With the latest Flax with nnx.Module as a pytree we may not need to have nnx.vjp and nnx.jvp and jax transformations would work. Here is the working code adapting the original code snippet to the latest version:
import jax
import jax.numpy as jnp
import flax.nnx as nnx
import optax
# Original model
class RegressionModel(nnx.Module):
def __init__(self, *, rngs: nnx.Rngs) -> None:
self.linear1 = nnx.Linear(1, 20, rngs=rngs)
self.linear2 = nnx.Linear(20, 20, rngs=rngs)

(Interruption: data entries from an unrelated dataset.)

/-! ### The side of a pinch end -/

/-- **The upward-opening side of a pinch end** (`0 < ε₁ A' ≤ ε₁ B'`): an explicit `ε > 0` such
that the piece of the clean chain over `cell M₀ ∩ {0 < ε₁ (y − y₀) < ε}` is good (the three
sub-cases of brick `ChainPinchU`, or an empty cell). -/
theorem exists_eps_U (T : BData) (a : Fin (n + 1) → Option Cf) (hε₁ : ε₁ = 1 ∨ ε₁ = -1)
    (hA0 : A.1 (Fin.last 0) * y₀ + A.2 = t₀) (hB0 : Bd.1 (Fin.last 0) * y₀ + Bd.2 = t₀)
    (hα : 0 < ε₁ * A.1 (Fin.last 0)) (hαβ : ε₁ * A.1 (Fin.last 0) ≤ ε₁ * Bd.1 (Fin.last 0))
    (M₀ : Fin m₀ → Cf) (r₁ : Cf) (hr₁ : ∀ y : ℝ, ev r₁ y = ε₁ * (y - y₀)) :
    ∃ ε : ℚ, 0 < ε ∧ ∀ (s : KZ.IntegralRep (0 + 1 + (n + 1))) (p : MvPolynomial (Fin 0) ℚ),
      IsChain s (Fin.snoc (Fin.snoc M₀ r₁ : Fin (m₀ + 1) → Cf) (RebaseZero.mk (-ε₁) (ε₁ * y₀ + ε)) :
        Fin (m₀ + 2) → Cf) A Bd T p a → GoodM n (KZ.of s) := by
  classical
  set β' : ℚ := ε₁ * Bd.1 (Fin.last 0) with hβ'
  have hβ : 0 < β' := hα.trans_le hαβ
  -- room above `t₀` below the letters above `t₀`
  obtain ⟨θ, hθ, hθle⟩ := exists_pos_le_forall
    (fun l => (a l).elim 1 fun c => if t₀ < c.2 then (c.2 - t₀) / 2 else 1) fun l => by
      rcases a l with _ | c
      · exact one_pos
      · simp only [Option.elim_some]
        split_ifs with h
        · linarith
        · exact one_pos
  have hθ2 : ∀ l c, a l = some c → t₀ < c.2 → 2 * θ ≤ c.2 - t₀ := fun l c hc hlt => by
    have := hθle l
    simp only [hc, Option.elim_some, if_pos hlt] at this
    linarith
  -- distance of the letters below `t₀`
  obtain ⟨η₀, hη₀, hη₀le⟩ := exists_pos_le_forall
    (fun l => (a l).elim 1 fun c => if c.2 < t₀ then t₀ - c.2 else 1) fun l => by
      rcases a l with _ | c
      · exact one_pos
      · simp only [Option.elim_some]
        split_ifs with h
        · linarith
        · exact one_pos
  have hηb : ∀ l c, a l = some c → c.2 < t₀ → η₀ ≤ t₀ - c.2 := fun l c hc hlt => by
    have := hη₀le l
    simp only [hc, Option.elim_some, if_pos hlt] at this
    exact this
  set η : ℚ := min θ η₀ with hηdef
  have hη : 0 < η := lt_min hθ hη₀
  set Tc : ℚ := t₀ + θ with hTc
  have hfar : ∀ l c, a l = some c → c.2 ≠ t₀ → ∀ t : ℝ, (t₀ : ℝ) < t → t < Tc → (η : ℝ) ≤ |t - c.2| := by
    intro l c hc hne t ht1 ht2
    rw [hTc, Rat.cast_add] at ht2
    rcases lt_or_gt_of_ne hne with hlt | hgt
    · have h1 : ((min θ η₀ : ℚ) : ℝ) ≤ η₀ := by exact_mod_cast min_le_right θ η₀
      have h2 : (η₀ : ℝ) ≤ t₀ - c.2 := by exact_mod_cast hηb l c hc hlt
      have h3 : (c.2 : ℝ) < t₀ := by exact_mod_cast hlt
      rw [abs_of_pos (by linarith)]
      linarith
    · have h1 : ((min θ η₀ : ℚ) : ℝ) ≤ θ := by exact_mod_cast min_le_left θ η₀
      have h2 : 2 * (θ : ℝ) ≤ c.2 - t₀ := by exact_mod_cast hθ2 l c hc hgt
      have h3 : (t₀ : ℝ) < c.2 := by exact_mod_cast hgt
      rw [abs_of_neg (by linarith)]
      linarith
  -- the base pole
  set ρ : ℚ := T.ℓ₂.2 with hρ
  set εp : ℚ := if ρ = y₀ then 1 else |ρ - y₀| / 2 with hεp
  have hεp0 : 0 < εp := by
    rw [hεp]; split_ifs with h
    · exact one_pos
    · exact div_pos (abs_pos.2 (sub_ne_zero.2 h)) two_pos
  -- the rows
  obtain ⟨εr, hεr, hrows⟩ := rows_near M₀ y₀ ε₁ hε₁
  -- the cap
  set ε : ℚ := min (min εr εp) (θ / β') with hεdef
  have hε : 0 < ε := lt_min (lt_min hεr hεp0) (div_pos hθ hβ)
  have hεr' : ε ≤ εr := (min_le_left _ _).trans (min_le_left _ _)
  have hεp' : ε ≤ εp := (min_le_left _ _).trans (min_le_right _ _)
  have hεθ : β' * ε ≤ θ := by
    have : ε ≤ θ / β' := min_le_right _ _
    rwa [le_div_iff₀ hβ, mul_comm] at this
  refine ⟨ε, hε, fun s p hN => ?_⟩
  have hcell : ∀ y ∈ cell (Fin.snoc (Fin.snoc M₀ r₁ : Fin (m₀ + 1) → Cf) (RebaseZero.mk (-ε₁) (ε₁ * y₀ + ε)) :
      Fin (m₀ + 2) → Cf), 0 < (ε₁ : ℝ) * (y - y₀) ∧ (ε₁ : ℝ) * (y - y₀) < ε := fun y hy => by
    rw [mem_cell_piece M₀ hr₁] at hy
    exact hy.2
  rcases hrows with hin | hout
  swap
  · -- the cell of the piece is empty
    refine goodM_of_good (hN.good_cell_empty fun y hy => ?_)
    rw [mem_cell_piece M₀ hr₁] at hy
    obtain ⟨hy, h1, h2⟩ := hy
    have : (ε : ℝ) ≤ εr := by exact_mod_cast hεr'
    exact hout y h1 (by linarith) hy
  -- the cell of the piece is exactly the interval
  have hcellI : ∀ y : ℝ, y ∈ cell (Fin.snoc (Fin.snoc M₀ r₁ : Fin (m₀ + 1) → Cf)
      (RebaseZero.mk (-ε₁) (ε₁ * y₀ + ε)) : Fin (m₀ + 2) → Cf) ↔
      (0 < (ε₁ : ℝ) * (y - y₀) ∧ (ε₁ : ℝ) * (y - y₀) < ε) := fun y => by
    rw [mem_cell_piece M₀ hr₁]
    refine ⟨fun h => h.2, fun h => ⟨hin y h.1 ?_, h⟩⟩
    have : (ε : ℝ) ≤ εr := by exact_mod_cast hεr'
    linarith [h.2]
  -- the bounds on the piece
  have key : ∀ y : ℝ, 0 < (ε₁ : ℝ) * (y - y₀) → (ε₁ : ℝ) * (y - y₀) < ε →
      ev Bd y < Tc ∧ |y - y₀| < ε := fun y h1 h2 => by
    obtain ⟨eB, habs⟩ := ev_vertex hε₁ hB0 h1
    have hβε : (ε₁ : ℝ) * Bd.1 (Fin.last 0) * ε ≤ θ := by
      have := hεθ; rw [hβ'] at this; exact_mod_cast this
    have hβ0 : (0 : ℝ) < ε₁ * Bd.1 (Fin.last 0) := by have := hβ; rw [hβ'] at this; exact_mod_cast this
    rw [habs] at eB ⊢
    rw [eB, hTc, Rat.cast_add]
    exact ⟨by nlinarith, h2⟩
  -- distance to the base pole
  have hpole : ρ ≠ y₀ → ∀ y : ℝ, 0 < (ε₁ : ℝ) * (y - y₀) → (ε₁ : ℝ) * (y - y₀) < ε →
      |y - y₀| < |(ρ : ℝ) - y₀| / 2 ∧ (|(ρ : ℝ) - y₀| / 2 : ℝ) ≤ |y - ρ| := fun hne y h1 h2 => by
    have hlt := (key y h1 h2).2
    have hεd : (ε : ℝ) ≤ |(ρ : ℝ) - y₀| / 2 := by
      have := hεp'; rw [hεp, if_neg hne] at this; exact_mod_cast this
    have htri : |(ρ : ℝ) - y₀| ≤ |y - ρ| + |y - y₀| := by
      have := abs_sub_le (ρ : ℝ) y y₀
      rwa [abs_sub_comm (ρ : ℝ) y] at this
    exact ⟨by linarith, by linarith⟩
  by_cases hat : ∀ l c, a l = some c → c.2 ≠ t₀
  · -- U1: no letter at `t₀`
    refine goodM_of_good (hN.good_pinch_free y₀ t₀ ε₁ ε η hε₁ hA0 hB0 hα hαβ hcell (fun y hy => ?_) hη
      fun l c hc y hy t ht1 ht2 => ?_)
    · obtain ⟨h1, h2⟩ := hcell y hy
      change |y - (y₀ : ℝ)| ≤ |y - ρ|
      by_cases hne : ρ = y₀
      · rw [hne]
      · obtain ⟨hl, hd⟩ := hpole hne y h1 h2
        linarith
    · obtain ⟨h1, h2⟩ := hcell y hy
      exact hfar l c hc (hat l c hc) t ht1 (ht2.trans (key y h1 h2).1)
  push Not at hat
  obtain ⟨l₁, c₁, hc₁, hct⟩ := hat
  by_cases hρy : ρ = y₀
  · -- U3: blow-up (`Z`-chart, or a mixed configuration), or empty fibres
    rcases lt_or_eq_of_le hαβ with hlt | heq
    · by_cases hall : ∀ l c, a l = some c → c.2 = t₀
      · exact goodM_of_good (hN.good_blowZ y₀ t₀ ε₁ ε hε₁ hcellI hA0 hB0 (by rw [← hρy]) hall)
      · push Not at hall
        obtain ⟨l₂, c₂, hc₂, hne⟩ := hall
        exact goodM_of_mem ⟨s, A, Bd, T, p, a, y₀, t₀, ε₁, ε, hN.two_rows hcellI, hε₁, hε, hA0, hB0, hα, hlt,
          by rw [← hρy], ⟨l₁, c₁, hc₁, hct⟩, ⟨l₂, c₂, hc₂, hne⟩, rfl⟩
    · refine goodM_of_good (hN.good_empty fun y hy => ?_)
      obtain ⟨h1, -⟩ := hcell y hy
      obtain ⟨eA, -⟩ := ev_vertex hε₁ hA0 h1
      obtain ⟨eB, -⟩ := ev_vertex hε₁ hB0 h1
      have : (ε₁ : ℝ) * A.1 (Fin.last 0) = ε₁ * Bd.1 (Fin.last 0) := by exact_mod_cast heq
      rw [eA, eB, this]
  · -- U2: super-section Janus
    refine goodM_of_good (hN.good_pinch_super y₀ t₀ ε₁ ε Tc η (|ρ - y₀| / 2) hε₁ hA0 hB0 hα hαβ hcell ?_ hη
      hfar (div_pos (abs_pos.2 (sub_ne_zero.2 hρy)) two_pos) fun y hy => ?_)
    · rw [hTc, hβ'] at *
      linarith
    · obtain ⟨h1, h2⟩ := hcell y hy
      have := (hpole hρy y h1 h2).2
      change (((|ρ - y₀| / 2 : ℚ)) : ℝ) ≤ |y - ρ|
      push_cast
      exact this

/-- **One side of a pinch end.** For a clean chain whose bounds meet at the vertex `(y₀, t₀)`
there is, for each side `ε₁ = ±1`, an explicit `ε > 0` such that the piece over
`cell M₀ ∩ {0 < ε₁ (y − y₀) < ε}` is good for `GG 0 2 (n + 1)`: empty fibres, or separable by
`t₀`, or opening upwards (`exists_eps_U`), or opening downwards (reflect the chain, then
upwards). [Kontsevich–Zagier 2001, §1.2, rules (1), (2)] -/
theorem pinch_side (T : BData) (a : Fin (n + 1) → Option Cf) (hε₁ : ε₁ = 1 ∨ ε₁ = -1)
    (hA0 : A.1 (Fin.last 0) * y₀ + A.2 = t₀) (hB0 : Bd.1 (Fin.last 0) * y₀ + Bd.2 = t₀)
    (M₀ : Fin m₀ → Cf) (r₁ : Cf) (hr₁ : ∀ y : ℝ, ev r₁ y = ε₁ * (y - y₀)) :
    ∃ ε : ℚ, 0 < ε ∧ ∀ (s : KZ.IntegralRep (0 + 1 + (n + 1))) (p : MvPolynomial (Fin 0) ℚ),
      IsChain s (Fin.snoc (Fin.snoc M₀ r₁ : Fin (m₀ + 1) → Cf) (RebaseZero.mk (-ε₁) (ε₁ * y₀ + ε)) :
        Fin (m₀ + 2) → Cf) A Bd T p a → GoodM n (KZ.of s) := by
  set α' : ℚ := ε₁ * A.1 (Fin.last 0) with hα'
  set β' : ℚ := ε₁ * Bd.1 (Fin.last 0) with hβ'
  have hcell : ∀ (ε : ℚ), ∀ y ∈ cell (Fin.snoc (Fin.snoc M₀ r₁ : Fin (m₀ + 1) → Cf)
      (RebaseZero.mk (-ε₁) (ε₁ * y₀ + ε)) : Fin (m₀ + 2) → Cf), 0 < (ε₁ : ℝ) * (y - y₀) := fun ε y hy => by
    rw [mem_cell_piece M₀ hr₁] at hy
    exact hy.2.1
  by_cases hβα : β' ≤ α'
  · -- empty fibres
    refine ⟨1, one_pos, fun s p hN => goodM_of_good (hN.good_empty fun y hy => ?_)⟩
    have h1 := hcell 1 y hy
    obtain ⟨eA, -⟩ := ev_vertex hε₁ hA0 h1
    obtain ⟨eB, -⟩ := ev_vertex hε₁ hB0 h1
    have : (ε₁ : ℝ) * Bd.1 (Fin.last 0) ≤ ε₁ * A.1 (Fin.last 0) := by exact_mod_cast hβα
    rw [eA, eB]
    nlinarith [abs_nonneg (y - y₀)]
  push Not at hβα
  by_cases hαp : 0 < α'
  · -- opening upwards
    exact exists_eps_U T a hε₁ hA0 hB0 hαp hβα.le M₀ r₁ hr₁
  by_cases hβp : 0 ≤ β'
  · -- separable by `t₀`
    refine ⟨1, one_pos, fun s p hN => goodM_of_good (hN.good_sep t₀ fun y hy => ?_)⟩
    have h1 := hcell 1 y hy
    obtain ⟨eA, -⟩ := ev_vertex hε₁ hA0 h1
    obtain ⟨eB, -⟩ := ev_vertex hε₁ hB0 h1
    have hαn : (ε₁ : ℝ) * A.1 (Fin.last 0) ≤ 0 := by exact_mod_cast not_lt.1 hαp
    have hβn : (0 : ℝ) ≤ ε₁ * Bd.1 (Fin.last 0) := by exact_mod_cast hβp
    rw [eA, eB]
    constructor <;> nlinarith [abs_nonneg (y - y₀)]
  -- opening downwards: reflect the chain
  push Not at hβp
  have hA0' : (-Bd).1 (Fin.last 0) * y₀ + (-Bd).2 = -t₀ := by rw [neg_fst, Prod.snd_neg, ← hB0]; ring
  have hB0' : (-A).1 (Fin.last 0) * y₀ + (-A).2 = -t₀ := by rw [neg_fst, Prod.snd_neg, ← hA0]; ring
  have hα2 : 0 < ε₁ * (-Bd).1 (Fin.last 0) := by rw [neg_fst, mul_neg]; linarith
  have hαβ2 : ε₁ * (-Bd).1 (Fin.last 0) ≤ ε₁ * (-A).1 (Fin.last 0) := by
    rw [neg_fst, neg_fst, mul_neg, mul_neg]; linarith
  obtain ⟨ε, hε, hgood⟩ := exists_eps_U T (fun l => (a (Fin.rev l)).map Neg.neg) hε₁ hA0' hB0' hα2
    hαβ2 M₀ r₁ hr₁
  refine ⟨ε, hε, fun s p hN => ?_⟩
  obtain ⟨s', hN', hrel⟩ := hN.reflect
  exact goodM_of_sub_mem hrel (hgood s' _ hN')

end RebaseChain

self.linear3 = nnx.Linear(20, 1, rngs=rngs)
def __call__(self, x):
x = nnx.tanh(self.linear1(x))
x = nnx.tanh(self.linear2(x))
x = self.linear3(x)
return x
class LinearisedModel(nnx.Module, pytree=False):
# pytree arg is a new thing coming with v0.12
# if set to True we need to use nnx.data on self.weight_update and self.original_weights
def __init__(self, original_model: nnx.Module) -> None:
self.graph_def, original_weights = nnx.split(original_model)
# original_weights is already a nnx.State with nnx.Param leaves
self.weight_update = jax.tree.map(jnp.zeros_like, original_weights) # Want to be trainable, corresponds to "tau" above
# self.weight_update is a nnx.State with nnx.Param leaves
self.original_weights = original_weights # Want to be not trainable
def __call__(self, x):
def _model_fn(weights):
return nnx.call((self.graph_def, weights))(x)[0]
original_pred, upd = jax.jvp(
_model_fn,
(self.original_weights,), # <--- Nothing to change here
(self.weight_update,), # <--- Nothing to change here
)
return original_pred + upd
# Alternatively, we can implement LinearisedModel without using nnx.split
# class LinearisedModel(nnx.Module, pytree=False):
# # pytree arg is a new thing coming with v0.12
# # if set to True we need to use nnx.data on self.weight_update and self.original_weights
# def __init__(self, original_model: nnx.Module) -> None:
# self.original_model = original_model # Want to be not trainable
# self.weight_update = jax.tree.map(lambda x: 0.1 * jnp.ones_like(x), original_model) # Want to be trainable, corresponds to "tau" above
# # self.weight_update is a nnx.State with nnx.Param leaves
# def __call__(self, x):
# def _model_fn(model):
# return model(x)
# original_pred, upd = jax.jvp(
# _model_fn,
# (self.original_model,),
# (self.weight_update,),
# )
# return original_pred + upd
original_model = RegressionModel(rngs=nnx.Rngs(42))
linearised_model = LinearisedModel(original_model)
trainable_params = nnx.All(nnx.Param, nnx.PathContains("weight_update"))
optimizer = nnx.Optimizer(
linearised_model,
tx=optax.adamw(3e-4),
wrt=trainable_params,
)
def train_step(model, optimizer, x, y):
def loss_fn(model):
pred = model(x)
return optax.squared_error(pred, y).mean()
diff_state = nnx.DiffState(0, trainable_params)
grads = nnx.grad(loss_fn, argnums=diff_state)(model)
optimizer.update(model, grads)
x = jnp.ones((1, 1))
y = jnp.ones((1, 1))
train_step(linearised_model, optimizer, x, y)
I think we can close this issue as resolved. @Thomas-Christie feel free to reopen if you think we need further discussion on this topic.